Why does this matter?  In our paper the (negative) correlation between real wages and IP was so obvious when you look at the graph, that no amount of tweaking could change the result.  When Mitchell reversed the result with Miron/Romer data it should have been a red flag.

I’ll just answer a few more charges.  Mitchell accuses us of making some arbitrary decisions like using IP and using a 4 month window for the effects of wage shocks.  He also asks why I looked at only those 5 fluctuations in IP in my post, as there are many others.

1.  Even Mitchell agrees that there are lots of high frequency IP shocks.  So we needed monthly data, and IP data was the best cyclical indicator we could find.

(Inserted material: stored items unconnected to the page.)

import Literature.NumberTheory.Transcendental.KZLogCalculusProofs
import Literature.NumberTheory.Transcendental.BoxIntegralZetaValues
import Literature.NumberTheory.Transcendental.KZIntervalPeriodProofs

/-!
# `NormalFormPrinciple` (stmt-KontsevichZagierPeriods-3869), line `SketchIdeator1` —
# the leaf `stub_boxRigidity` in dimension two, level one: the triangle representations exist

Pure proof file (stub `exists_triangleRep` of the dimension-two layer, lead seat c7; `--supports` the
crux). The merge gadget `(x₀, x₁) ↦ (x₀, x₀x₁)` (rule (2)) sends an off-diagonal monomial
`c·x₀^a x₁^b/(1 − x₀x₁)` (`a > b`) of the level-one family `[(0,1)², P/(1 − x₀x₁)]` onto the
closed-fibre TRIANGLE `T = {0 < z₀ < 1, 0 ≤ z₁ ≤ z₀}` (a band over the open unit interval of `ℝ¹`,
`KZlog.band`) with the integrand `g(z) = c·z₀^{a−b−1} z₁^b/(1 − z₁)`. We show that `[T, g]` is an
integral representation of the tree's Kontsevich–Zagier calculus (`KZ.IntegralRep 2`):

* `T` is `ℚ`-semialgebraic (`KZlog.isSemialgebraic_band`);
* `g` is a quotient of `ℚ`-polynomials whose denominator `1 − z₁ ≥ 1 − z₀ > 0` does not vanish on `T`
  (`isSemialgebraicFunOn_aeval_div_aeval`);
* absolute convergence (the content): by the change of variables `z = (x₀, x₀x₁)` (Jacobian `x₀`,
  injective on `x₀ > 0`; `MeasureTheory.integrableOn_image_iff_integrableOn_abs_det_fderiv_smul`)
  from the box `B₀ = {0 < x₀ < 1, 0 ≤ x₁ ≤ 1}`, whose image is `T`, integrability of `g` on `T`
  amounts to that of `x₀ · g(x₀, x₀x₁) = c·x₀^{a−b} (x₀x₁)^b/(1 − x₀x₁)` on `B₀`; this is dominated by
  `|c|/(1 − x₀x₁)`, integrable on the open box (Beukers' integral for `ζ(2)`,
  `box_integral_one_div_one_sub_mul_two`), and `B₀` exceeds the open box by two null edges.
  (The cruder bound `|g| ≤ |c|/(1 − z₀)` is NOT integrable on `T`.)

Sources: M. Kontsevich, D. Zagier, *Periods* (2001), §1.1–1.2; F. Beukers, *A note on the
irrationality of ζ(2) and ζ(3)*, Bull. LMS 11 (1979). No definitions are introduced.
-/

noncomputable section

open MeasureTheory Set
open Literature.NumberTheory.Transcendental Literature.NumberTheory.Transcendental.KZ
open Literature.ModelTheory.ExponentialFields (IsSemialgebraic)

namespace Summit.KontsevichZagierPeriods.HurwitzMicroSectors.NormalFormPrinciple.PiBox.LevelOne

/-! ## The triangle and the merge chart -/

/-- The triangle `T = {0 < z₀ < 1, 0 ≤ z₁ ≤ z₀}` (membership in the band is definitionally
`(0 < z 0 ∧ z 0 < 1) ∧ 0 ≤ z 1 ∧ z 1 ≤ z 0`, cf. `SectorToKernel.z2_mem_tri`) is `ℚ`-semialgebraic:
a band with semialgebraic base and edges. [Kontsevich–Zagier 2001, §1.1] [folklore] -/
theorem isSemialgebraic_triangleBand :
    IsSemialgebraic ℚ
      (KZlog.band {y : Fin 1 → ℝ | 0 < y 0 ∧ y 0 < 1} (fun _ => (0:ℝ)) (fun y => y 0)) := by
  have hG : IsSemialgebraic ℚ {y : Fin 1 → ℝ | 0 < y 0 ∧ y 0 < 1} :=
    isSemialgebraic_unitInterval_fin_one
  exact KZlog.isSemialgebraic_band (by simpa using isSemialgebraicFunOn_ratCast hG 0)
    (isSemialgebraicFunOn_apply hG 0)

/-- **Semialgebraicity of the triangle integrand.** `z ↦ c·z₀^{a−b−1} z₁^b/(1 − z₁)` is a
`ℚ`-semialgebraic function on `T` (a quotient of `ℚ`-polynomials, denominator `1 − z₁ ≥ 1 − z₀ > 0`).
[Kontsevich–Zagier 2001, §1.1] [folklore] -/
theorem isSemialgebraicFunOn_triangleIntegrand (a b : ℕ) (c : ℚ) :
    IsSemialgebraicFunOn ℚ
      (KZlog.band {y : Fin 1 → ℝ | 0 < y 0 ∧ y 0 < 1} (fun _ => (0:ℝ)) (fun y => y 0))
      (fun z => (c : ℝ) * (z 0 ^ (a - b - 1) * z 1 ^ b) / (1 - z 1)) := by
  refine (isSemialgebraicFunOn_aeval_div_aeval isSemialgebraic_triangleBand
    (MvPolynomial.C c * (MvPolynomial.X 0 ^ (a - b - 1) * MvPolynomial.X 1 ^ b))
    (1 - MvPolynomial.X 1) fun z hz => ?_).congr fun z _ => by simp
  have h : (0 < z 0 ∧ z 0 < 1) ∧ 0 ≤ z 1 ∧ z 1 ≤ z 0 := hz
  simp only [map_sub, map_one, MvPolynomial.aeval_X]
  exact (show (0:ℝ) < 1 - z 1 by linarith [h.1.2, h.2.2]).ne'

/-- The derivative of the merge chart `(x₀, x₁) ↦ (x₀, x₀x₁)` (Jacobian matrix `!![1, 0; x₁, x₀]`).
[folklore] -/
theorem hasFDerivAt_mergeChart (x : Fin 2 → ℝ) :
    HasFDerivAt (fun y : Fin 2 → ℝ => (![y 0, y 0 * y 1] : Fin 2 → ℝ))
      (LinearMap.toContinuousLinearMap (Matrix.toLin' !![(1:ℝ), 0; x 1, x 0])) x := by
  have p0 : HasFDerivAt (fun y : Fin 2 → ℝ => y 0)
      (ContinuousLinearMap.proj (R := ℝ) (φ := fun _ : Fin 2 => ℝ) 0) x := hasFDerivAt_apply 0 x
  have p1 : HasFDerivAt (fun y : Fin 2 → ℝ => y 1)
      (ContinuousLinearMap.proj (R := ℝ) (φ := fun _ : Fin 2 => ℝ) 1) x := hasFDerivAt_apply 1 x
  have c0 : HasFDerivAt (fun y : Fin 2 → ℝ => (![y 0, y 0 * y 1] : Fin 2 → ℝ) 0)
      ((ContinuousLinearMap.proj 0).comp
        (LinearMap.toContinuousLinearMap (Matrix.toLin' !![(1:ℝ), 0; x 1, x 0]))) x := by
    refine p0.congr_fderiv ?_
    ext v
    simp [dotProduct, Fin.sum_univ_two]
  have c1 : HasFDerivAt (fun y : Fin 2 → ℝ => (![y 0, y 0 * y 1] : Fin 2 → ℝ) 1)
      ((ContinuousLinearMap.proj 1).comp
        (LinearMap.toContinuousLinearMap (Matrix.toLin' !![(1:ℝ), 0; x 1, x 0]))) x := by
    refine (p0.mul p1).congr_fderiv ?_
    ext v
    simp [dotProduct, Fin.sum_univ_two]
    ring
  rw [hasFDerivAt_pi']
  intro i
  fin_cases i
  · exact c0
  · exact c1

/-- The Jacobian determinant of the merge chart is `x₀`. [folklore] -/
theorem det_mergeChartDeriv (x : Fin 2 → ℝ) :
    (LinearMap.toContinuousLinearMap (Matrix.toLin' !![(1:ℝ), 0; x 1, x 0])).det = x 0 := by
  have h : (!![(1:ℝ), 0; x 1, x 0] : Matrix (Fin 2) (Fin 2) ℝ).det = x 0 := by
    simp [Matrix.det_fin_two]
  exact (LinearMap.det_toLin' _).trans h

/-! ## Absolute convergence on the triangle -/

/-- **The kernel `1/(1 − x₀x₁)` is integrable on the band-box** `B₀ = {0 < x₀ < 1, 0 ≤ x₁ ≤ 1}`:
Beukers' integral on the open box (`box_integral_one_div_one_sub_mul_two`) plus two null edges.
[folklore] -/
theorem integrableOn_kernel_bandBox :
    IntegrableOn (fun x : Fin 2 → ℝ => 1 / (1 - x 0 * x 1))
      {x : Fin 2 → ℝ | (0 < x 0 ∧ x 0 < 1) ∧ 0 ≤ x 1 ∧ x 1 ≤ 1} := by
  have hsub : {x : Fin 2 → ℝ | (0 < x 0 ∧ x 0 < 1) ∧ 0 ≤ x 1 ∧ x 1 ≤ 1} ⊆
      {x : Fin 2 → ℝ | ∀ i, x i ∈ Set.Ioo (0:ℝ) 1} ∪ ({x | x 1 = 0} ∪ {x | x 1 = 1}) := by
    intro x hx
    rcases eq_or_ne (x 1) 0 with h0 | h0
    · exact Or.inr (Or.inl h0)
    rcases eq_or_ne (x 1) 1 with h1 | h1
    · exact Or.inr (Or.inr h1)
    exact Or.inl (Fin.forall_fin_two.2
      ⟨hx.1, lt_of_le_of_ne hx.2.1 h0.symm, lt_of_le_of_ne hx.2.2 h1⟩)
  have hnull : volume ({x : Fin 2 → ℝ | x 1 = 0} ∪ {x | x 1 = 1}) = 0 :=
    measure_union_null (Measure.pi_hyperplane (fun _ => (volume : Measure ℝ)) 1 0)
      (Measure.pi_hyperplane (fun _ => (volume : Measure ℝ)) 1 1)
  exact (box_integral_one_div_one_sub_mul_two.1.union (IntegrableOn.of_measure_zero hnull)).mono_set
    hsub

/-- **Absolute convergence of the triangle integrand.** `c·z₀^{a−b−1} z₁^b/(1 − z₁)` is integrable
on `T`: change of variables `z = (x₀, x₀x₁)` from the band-box `B₀` (Jacobian `x₀`), where the
pulled-back integrand `c·x₀^{a−b}(x₀x₁)^b/(1 − x₀x₁)` is dominated by `|c|/(1 − x₀x₁)`.
[Kontsevich–Zagier 2001, §1.2 rule (2)] [folklore] -/
theorem integrableOn_triangleIntegrand (a b : ℕ) (c : ℚ) :
    IntegrableOn (fun z : Fin 2 → ℝ => (c : ℝ) * (z 0 ^ (a - b - 1) * z 1 ^ b) / (1 - z 1))
      (KZlog.band {y : Fin 1 → ℝ | 0 < y 0 ∧ y 0 < 1} (fun _ => (0:ℝ)) (fun y => y 0)) := by
  set S : Set (Fin 2 → ℝ) := {x | (0 < x 0 ∧ x 0 < 1) ∧ 0 ≤ x 1 ∧ x 1 ≤ 1}
  have hSm : MeasurableSet S := by
    have h0 : Measurable fun x : Fin 2 → ℝ => x 0 := measurable_pi_apply 0
    have h1 : Measurable fun x : Fin 2 → ℝ => x 1 := measurable_pi_apply 1
    exact ((measurableSet_lt measurable_const h0).inter (measurableSet_lt h0 measurable_const)).inter
      ((measurableSet_le measurable_const h1).inter (measurableSet_le h1 measurable_const))
  -- the change of variables
  have hder : ∀ x ∈ S, HasFDerivWithinAt (fun y : Fin 2 → ℝ => (![y 0, y 0 * y 1] : Fin 2 → ℝ))
      (LinearMap.toContinuousLinearMap (Matrix.toLin' !![(1:ℝ), 0; x 1, x 0])) S x :=
    fun x _ => (hasFDerivAt_mergeChart x).hasFDerivWithinAt
  have hinj : InjOn (fun y : Fin 2 → ℝ => (![y 0, y 0 * y 1] : Fin 2 → ℝ)) S := by
    intro x hx y hy h
    have e0 : x 0 = y 0 := by simpa using congrFun h 0
    have e1 : x 0 * x 1 = y 0 * y 1 := by simpa using congrFun h 1
    rw [e0] at e1
    have e1' : x 1 = y 1 := mul_left_cancel₀ hy.1.1.ne' e1
    funext i
    fin_cases i
    · exact e0
    · exact e1'
  have key := integrableOn_image_iff_integrableOn_abs_det_fderiv_smul volume hSm hder hinj
    (fun z : Fin 2 → ℝ => (c : ℝ) * (z 0 ^ (a - b - 1) * z 1 ^ b) / (1 - z 1))
  -- the triangle is the image of the band-box
  have hTsub : KZlog.band {y : Fin 1 → ℝ | 0 < y 0 ∧ y 0 < 1} (fun _ => (0:ℝ)) (fun y => y 0) ⊆
      (fun y : Fin 2 → ℝ => (![y 0, y 0 * y 1] : Fin 2 → ℝ)) '' S := by
    intro z hz
    have h : (0 < z 0 ∧ z 0 < 1) ∧ 0 ≤ z 1 ∧ z 1 ≤ z 0 := hz
    refine ⟨![z 0, z 1 / z 0], ?_, ?_⟩
    · show (0 < _ ∧ _ < 1) ∧ 0 ≤ _ ∧ _ ≤ 1
      simp only [Matrix.cons_val_zero, Matrix.cons_val_one]
      exact ⟨h.1, div_nonneg h.2.1 h.1.1.le, (div_le_one h.1.1).2 h.2.2⟩
    · funext i
      fin_cases i
      · simp
      · simp [mul_div_cancel₀ _ h.1.1.ne']
  -- the pulled-back integrand is dominated by `|c|/(1 − x₀x₁)`
  have hF : IntegrableOn (fun x : Fin 2 → ℝ =>
      x 0 * ((c : ℝ) * (x 0 ^ (a - b - 1) * (x 0 * x 1) ^ b) / (1 - x 0 * x 1))) S := by
    refine Integrable.mono' (integrableOn_kernel_bandBox.const_mul |(c:ℝ)|) ?_
      (ae_restrict_of_forall_mem hSm fun x hx => ?_)
    · exact (Measurable.aestronglyMeasurable (by fun_prop))
    · have hx0 : 0 < x 0 := hx.1.1
      have hx0' : x 0 ≤ 1 := hx.1.2.le
      have hp0 : 0 ≤ x 0 * x 1 := mul_nonneg hx0.le hx.2.1
      have hp1 : x 0 * x 1 < 1 := (mul_le_of_le_one_right hx0.le hx.2.2).trans_lt hx.1.2
      have hD : 0 < 1 - x 0 * x 1 := sub_pos.2 hp1
      have hPnn : 0 ≤ x 0 ^ (a - b - 1) * (x 0 * x 1) ^ b := by positivity
      have hP : x 0 * (x 0 ^ (a - b - 1) * (x 0 * x 1) ^ b) ≤ 1 :=
        mul_le_one₀ hx0' hPnn (mul_le_one₀ (pow_le_one₀ hx0.le hx0') (by positivity)
          (pow_le_one₀ hp0 hp1.le))
      calc ‖x 0 * ((c : ℝ) * (x 0 ^ (a - b - 1) * (x 0 * x 1) ^ b) / (1 - x 0 * x 1))‖
          = x 0 * (x 0 ^ (a - b - 1) * (x 0 * x 1) ^ b) * (|(c:ℝ)| / (1 - x 0 * x 1)) := by
            rw [Real.norm_eq_abs, abs_mul, abs_div, abs_mul, abs_of_pos hx0, abs_of_pos hD,
              abs_of_nonneg hPnn]
            ring
        _ ≤ |(c:ℝ)| / (1 - x 0 * x 1) :=
            mul_le_of_le_one_left (div_nonneg (abs_nonneg _) hD.le) hP
        _ = |(c:ℝ)| * (1 / (1 - x 0 * x 1)) := by ring
  refine (key.2 (hF.congr_fun (fun x hx => ?_) hSm)).mono_set hTsub
  have hx0 : 0 < x 0 := hx.1.1
  rw [det_mergeChartDeriv, abs_of_pos hx0, smul_eq_mul]
  simp only [Matrix.cons_val_zero, Matrix.cons_val_one]

/-- **E2 (existence of the triangle representation).** For `a > b` and `c ∈ ℚ` there is an
integral representation of dimension `2` with domain the closed-fibre triangle
`T = {0 < z₀ < 1, 0 ≤ z₁ ≤ z₀}` and integrand `z ↦ c·z₀^{a−b−1} z₁^b/(1 − z₁)` — the image of the
box monomial `c·x₀^a x₁^b/(1 − x₀x₁)` under the merge gadget `(x₀, x₁) ↦ (x₀, x₀x₁)`.
[Kontsevich–Zagier 2001, §1.1–1.2] [folklore] -/
theorem exists_triangleRep (a b : ℕ) (c : ℚ) (hab : b < a) :
    ∃ R : IntegralRep 2,
      R.domain = KZlog.band {y : Fin 1 → ℝ | 0 < y 0 ∧ y 0 < 1} (fun _ => (0:ℝ)) (fun y => y 0) ∧
      R.integrand = fun z => (c : ℝ) * (z 0 ^ (a - b - 1) * z 1 ^ b) / (1 - z 1) := by
  have _ := hab -- existence does not need `b < a` (for `b ≥ a` the exponent `a - b - 1` is `0`)
  exact ⟨⟨_, _, isSemialgebraic_triangleBand, isSemialgebraicFunOn_triangleIntegrand a b c,
    integrableOn_triangleIntegrand a b c⟩, rfl, rfl⟩

end Summit.KontsevichZagierPeriods.HurwitzMicroSectors.NormalFormPrinciple.PiBox.LevelOne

2.  Given that many of the high frequency shocks occur within a calendar year (even in the graph he shows) it seemed reasonable to use a four month window for my blog post.  One month is obviously too short to avoid the ‘noise’ problem and 12 months would cover several cycles.  My post findings are not that sensitive to 4 months; 2, 3, 4, 5, 6, 7, 8 would all show a similar pattern, but the absolute changes would vary.

3.  I looked at those 5 IP shocks because I was examining the impact of nominal wage shocks in that post, and there were only 5 big nominal wage shocks in the New Deal.  Somehow he is thinking about the issue backward, he seems to think I was investigating IP shocks, and claiming they were all caused by wage shocks.  I’m not an RBC economist.  I have a whole book manuscript showing that most of the variation of IP during the Depression was caused by monetary shocks, not wage shocks.

I don’t mind people criticizing my work on the Depression; I don’t doubt that there are lots of flaws in it.  But you first need to familiarize yourself with the stylized facts, and the nature of the public policy shocks you are investigating.  You can’t just grab some data and run a bunch of regressions.  Unfortunately I think most of the profession disagrees with me on this issue.  In my view the entire field of macroeconomics should be thought of as a branch of economic history, and should be taught that way.  Try getting tenure in an elite program with that attitude.

HT:  Nicholas Blanchard

PS.   The last sentence doesn’t mean that there aren’t good macro historians at elite programs.